#### WORK TASK:
From the entries, return every line where the string "folklore" shows up.

#### MATERIAL TO PROCESS:
---

import Mathlib.RingTheory.DedekindDomain.AdicValuation
import Mathlib.RingTheory.LocalRing.ResidueField.Basic
import HarnessLib

/-!
# The residue field of `O_v` is `A ⧸ v`

Let `A` be a Dedekind domain with fraction field `K`, `v` a finite place and
`O_v = v.adicCompletionIntegers K ⊆ K_v = v.adicCompletion K` (as types, `O_v` is Mathlib's
`𝒪[K_v]` and its residue field `IsLocalRing.ResidueField O_v` is `𝓀[K_v]`, both by `rfl`). This
file identifies the residue field of the complete discrete valuation ring `O_v` with the residue
field `A ⧸ v` of `A` at `v` (Serre, *Local Fields*, Ch. II §1; Neukirch, *Algebraic Number
Theory*, II.4: completion does not change the residue field), for an arbitrary Dedekind domain:

* `exists_sub_algebraMap_mem_maximalIdeal` : every `y ∈ O_v` is congruent modulo `𝔪_v` to (the
  image of) an element of `A` — `K` is dense in `K_v` (Mathlib `denseRange_algebraMap`) and a
  `v`-integer of `K` is approximated by `A` (Mathlib `exists_valuation_sub_lt_of_integer`);
* `residue_algebraMap_eq_zero_iff` : `A → O_v → κ(O_v)` has kernel `v`;
* `residue_comp_algebraMap_surjective`, `residueFieldEquiv : A ⧸ v ≃+* κ(O_v)`;
* consequences: the instances `finite_residueField_adicCompletionIntegers`,
  `finite_residueField_adicCompletion` (`Finite (A ⧸ v)` gives `Finite κ(O_v)`, in both the
  `ResidueField (v.adicCompletionIntegers K)` and the `𝓀[v.adicCompletion K]` presentation; for
  the ring of integers of a number field `Finite (𝓞 K ⧸ v)` is Mathlib's instance in
  `Mathlib.NumberTheory.NumberField.Ideal.Basic`, so the instances fire in files importing it),
  and the cardinality statements `natCard_residueField_adicCompletionIntegers`,
  `natCard_residueField_adicCompletion`.

Existing special cases in the tree that this file supersedes (librarian: candidates for
retirement/re-derivation): `Literature.NumberTheory.Automorphic.exists_ringOfIntegers_valued_sub_lt_one` and
`Literature.NumberTheory.Automorphic.finite_residueField_adicCompletion` (`Automorphic/AdicCompletionCompact.lean`,
number fields), `natCard_residueField_adicCompletion_le` / `_le_residueCard`
(`Automorphic/SatakeParameterTrivialBound.lean`, now equalities),
`Literature.NumberTheory.DiophantineGeometry.Rat.finite_residueField_adicCompletionIntegers` (`DiophantineGeometry/Conductor.lean`, `ℚ`),
`WeierstrassCurve.natCard_residueField_adicCompletionIntegers`
(`EllipticCurves/LFunctionPrimeCoeff.lean`, `ℚ`; same short name as the general statement here,
in a different namespace), and the kernel computation
`IsDedekindDomain.HeightOneSpectrum.ker_residue_comp_algebraMap_adicCompletionIntegers`
(`EllipticCurves/AnalyticRankLSeriesSummableProofs.lean`).

## References

* J.-P. Serre, *Local Fields*, GTM 67, Springer (1979), Ch. II §1.
* J. Neukirch, *Algebraic Number Theory*, Grundlehren 322, Springer (1999), Ch. II §4
  (Prop. 4.3: `O/𝔭ⁿ ≅ Ô/𝔭̂ⁿ`).
-/

noncomputable section

open IsLocalRing Valued

namespace IsDedekindDomain.HeightOneSpectrum

variable {A : Type*} [CommRing A] [IsDedekindDomain A] (K : Type*) [Field K] [Algebra A K]
  [IsFractionRing A K] (v : HeightOneSpectrum A)

/-- The image in `O_v` of `r ∈ A` has valuation `< 1` iff `r ∈ v`, i.e. `r ↦ residue class` has
kernel `v`: `residue (algebraMap A O_v r) = 0 ↔ r ∈ v`. [folklore] -/
theorem residue_algebraMap_eq_zero_iff (r : A) :
    residue (v.adicCompletionIntegers K) (algebraMap A (v.adicCompletionIntegers K) r) = 0 ↔
      r ∈ v.asIdeal := by
  rw [residue_eq_zero_iff, mem_maximalIdeal, mem_nonunits_iff,
    adicCompletionIntegers.isUnit_iff_valued_eq_one, algebraMap_adicCompletionIntegers_apply,
    valuedAdicCompletion_eq_valuation', valuation_of_algebraMap]
  constructor
  · intro h
    by_contra hr
    exact h (intValuation_eq_one_iff.mpr hr)
  · intro hr
    exact ((intValuation_lt_one_iff_mem v r).mpr hr).ne

/-- **Density**: every element of `O_v` is congruent modulo the maximal ideal `𝔪_v` to an element
of `A`. Proof: `K` is dense in `K_v` (Mathlib `denseRange_algebraMap`) and the ball
`{z : v(z - y) < 1}` is open, so it contains some `k ∈ K`; then `v(k) ≤ 1` and `k` is within
valuation `< 1` of some `c ∈ A` (Mathlib `exists_valuation_sub_lt_of_integer`), whence
`v(y - c) < 1`. (Serre, *Local Fields*, II §1; the number-field case is
`Literature.NumberTheory.Automorphic.exists_ringOfIntegers_valued_sub_lt_one`.) [folklore] -/
theorem exists_sub_algebraMap_mem_maximalIdeal (y : v.adicCompletionIntegers K) :
    ∃ c : A, y - algebraMap A (v.adicCompletionIntegers K) c ∈
      maximalIdeal (v.adicCompletionIntegers K) := by
  -- Step 1: `k ∈ K` with `v(y - k) < 1`
  have hopen : IsOpen {z : v.adicCompletion K | Valued.v (z - (y : v.adicCompletion K)) < 1} := by
    have h1 : IsOpen {x : v.adicCompletion K |
        Valued.v.restrict x < Valued.v.restrict (1 : v.adicCompletion K)} :=
      Valued.isOpen_ball _ _
    simp only [Valuation.restrict_lt_iff] at h1
    simp only [map_one] at h1
    exact h1.preimage (continuous_sub_right _)
  obtain ⟨k, hk⟩ := (denseRange_algebraMap K v).exists_mem_open hopen
    ⟨(y : v.adicCompletion K), by simp⟩
  rw [Set.mem_setOf_eq, Valuation.map_sub_swap] at hk
  -- Step 2: `v(k) ≤ 1`, so `k` is close to some `c ∈ A`
  have hval : ∀ x : K, Valued.v (algebraMap K (v.adicCompletion K) x) = v.valuation K x :=
    fun x ↦ valuedAdicCompletion_eq_valuation' v x
  have hk1 : v.valuation K k ≤ 1 := by
    rw [← hval]
    have hy : Valued.v (y : v.adicCompletion K) ≤ 1 := y.2
    calc Valued.v (algebraMap K (v.adicCompletion K) k)
        = Valued.v ((y : v.adicCompletion K) - ((y : v.adicCompletion K) - algebraMap K _ k)) := by
          rw [sub_sub_cancel]
      _ ≤ max (Valued.v (y : v.adicCompletion K))
          (Valued.v ((y : v.adicCompletion K) - algebraMap K _ k)) := Valuation.map_sub _ _ _
      _ ≤ 1 := max_le hy hk.le
  obtain ⟨c, hc⟩ := v.exists_valuation_sub_lt_of_integer hk1 1
  refine ⟨c, ?_⟩
  -- Step 3: `v(y - c) ≤ max (v(y - k), v(k - c)) < 1`
  rw [mem_maximalIdeal, mem_nonunits_iff, adicCompletionIntegers.isUnit_iff_valued_eq_one]
  change Valued.v ((y - algebraMap A (v.adicCompletionIntegers K) c :
    v.adicCompletionIntegers K) : v.adicCompletion K) ≠ 1
  rw [AddSubgroupClass.coe_sub, algebraMap_adicCompletionIntegers_apply A K v c]
  have h2 : Valued.v (algebraMap K (v.adicCompletion K) k -
      (algebraMap A K c : v.adicCompletion K)) < 1 := by
    rw [Valuation.map_sub_swap, show ((algebraMap A K c : K) : v.adicCompletion K) =
      algebraMap K (v.adicCompletion K) (algebraMap A K c) from rfl, ← map_sub, hval]
    exact_mod_cast hc
  have h := Valuation.map_add_lt Valued.v hk h2
  rw [sub_add_sub_cancel] at h
  exact h.ne

/-- The composite `A → O_v → κ(O_v)` onto the residue field of `O_v` is surjective
(`exists_sub_algebraMap_mem_maximalIdeal`). [folklore] -/
theorem residue_comp_algebraMap_surjective :
    Function.Surjective ((residue (v.adicCompletionIntegers K)).comp
      (algebraMap A (v.adicCompletionIntegers K))) := by
  intro x
  obtain ⟨y, rfl⟩ := residue_surjective x
  obtain ⟨c, hc⟩ := exists_sub_algebraMap_mem_maximalIdeal K v y
  refine ⟨c, ?_⟩
  rw [RingHom.comp_apply, eq_comm, ← sub_eq_zero, ← map_sub, residue_eq_zero_iff]
  exact hc

/-- The kernel of `A → κ(O_v)` is `v` (cf. the copy
`ker_residue_comp_algebraMap_adicCompletionIntegers` in
`Literature/NumberTheory/EllipticCurves/AnalyticRankLSeriesSummableProofs.lean`). [folklore] -/
theorem ker_residue_comp_algebraMap :
    RingHom.ker ((residue (v.adicCompletionIntegers K)).comp
      (algebraMap A (v.adicCompletionIntegers K))) = v.asIdeal := by
  ext r
  rw [RingHom.mem_ker, RingHom.comp_apply, residue_algebraMap_eq_zero_iff]

/-- **The residue field of the completion is the residue field**: `A ⧸ v ≃+* κ(O_v)`, induced by
`A → O_v` (Serre, *Local Fields*, II §1; Neukirch II.4.3). [folklore] -/
def residueFieldEquiv : A ⧸ v.asIdeal ≃+* ResidueField (v.adicCompletionIntegers K) :=
  (Ideal.quotEquivOfEq (ker_residue_comp_algebraMap K v).symm).trans
    (RingHom.quotientKerEquivOfSurjective (residue_comp_algebraMap_surjective K v))

/-- `residueFieldEquiv` on classes of elements of `A`: the class of `r` goes to the residue of
`algebraMap A O_v r`. [folklore] -/
@[simp]
theorem residueFieldEquiv_apply_mk (r : A) :
    residueFieldEquiv K v (Ideal.Quotient.mk v.asIdeal r) =
      residue (v.adicCompletionIntegers K) (algebraMap A (v.adicCompletionIntegers K) r) := by
  simp [residueFieldEquiv, RingHom.quotientKerEquivOfSurjective_apply_mk]

/-- The residue field of `O_v` is finite as soon as `A ⧸ v` is (e.g. for the ring of integers of a
number field). New `Prop`-valued instance (none in Mathlib at the pin). [folklore] -/
instance finite_residueField_adicCompletionIntegers [Finite (A ⧸ v.asIdeal)] :
    Finite (ResidueField (v.adicCompletionIntegers K)) :=
  Finite.of_equiv _ (residueFieldEquiv K v).toEquiv

/-- The same instance keyed to Mathlib's `𝓀[K_v]` presentation of the residue field of the valued
field `K_v` (`𝓀[v.adicCompletion K] = ResidueField (v.adicCompletionIntegers K)` by `rfl`), the
form used by Mathlib's compactness criterion and by `Automorphic/AdicCompletionCompact.lean`.
[folklore] -/
instance finite_residueField_adicCompletion [Finite (A ⧸ v.asIdeal)] :
    Finite 𝓀[v.adicCompletion K] :=
  finite_residueField_adicCompletionIntegers K v

/-- `|κ(O_v)| = |A ⧸ v|` (`= N v` for number fields). [folklore] -/
theorem natCard_residueField_adicCompletionIntegers :
    Nat.card (ResidueField (v.adicCompletionIntegers K)) = Nat.card (A ⧸ v.asIdeal) :=
  (Nat.card_congr (residueFieldEquiv K v).toEquiv).symm

/-- `|𝓀[K_v]| = |A ⧸ v|`, the `𝓀[·]` form of `natCard_residueField_adicCompletionIntegers`.
[folklore] -/
theorem natCard_residueField_adicCompletion :
    Nat.card 𝓀[v.adicCompletion K] = Nat.card (A ⧸ v.asIdeal) :=
  natCard_residueField_adicCompletionIntegers K v

end IsDedekindDomain.HeightOneSpectrum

---

#### TASK SOLUTION:
kernel `v`: `residue (algebraMap A O_v r) = 0 ↔ r ∈ v`. [folklore] -/
`Literature.NumberTheory.Automorphic.exists_ringOfIntegers_valued_sub_lt_one`.) [folklore] -/
(`exists_sub_algebraMap_mem_maximalIdeal`). [folklore] -/
`Literature/NumberTheory/EllipticCurves/AnalyticRankLSeriesSummableProofs.lean`). [folklore] -/
`A → O_v` (Serre, *Local Fields*, II §1; Neukirch II.4.3). [folklore] -/
`algebraMap A O_v r`. [folklore] -/
number field). New `Prop`-valued instance (none in Mathlib at the pin). [folklore] -/
[folklore] -/
/-- `|κ(O_v)| = |A ⧸ v|` (`= N v` for number fields). [folklore] -/
[folklore] -/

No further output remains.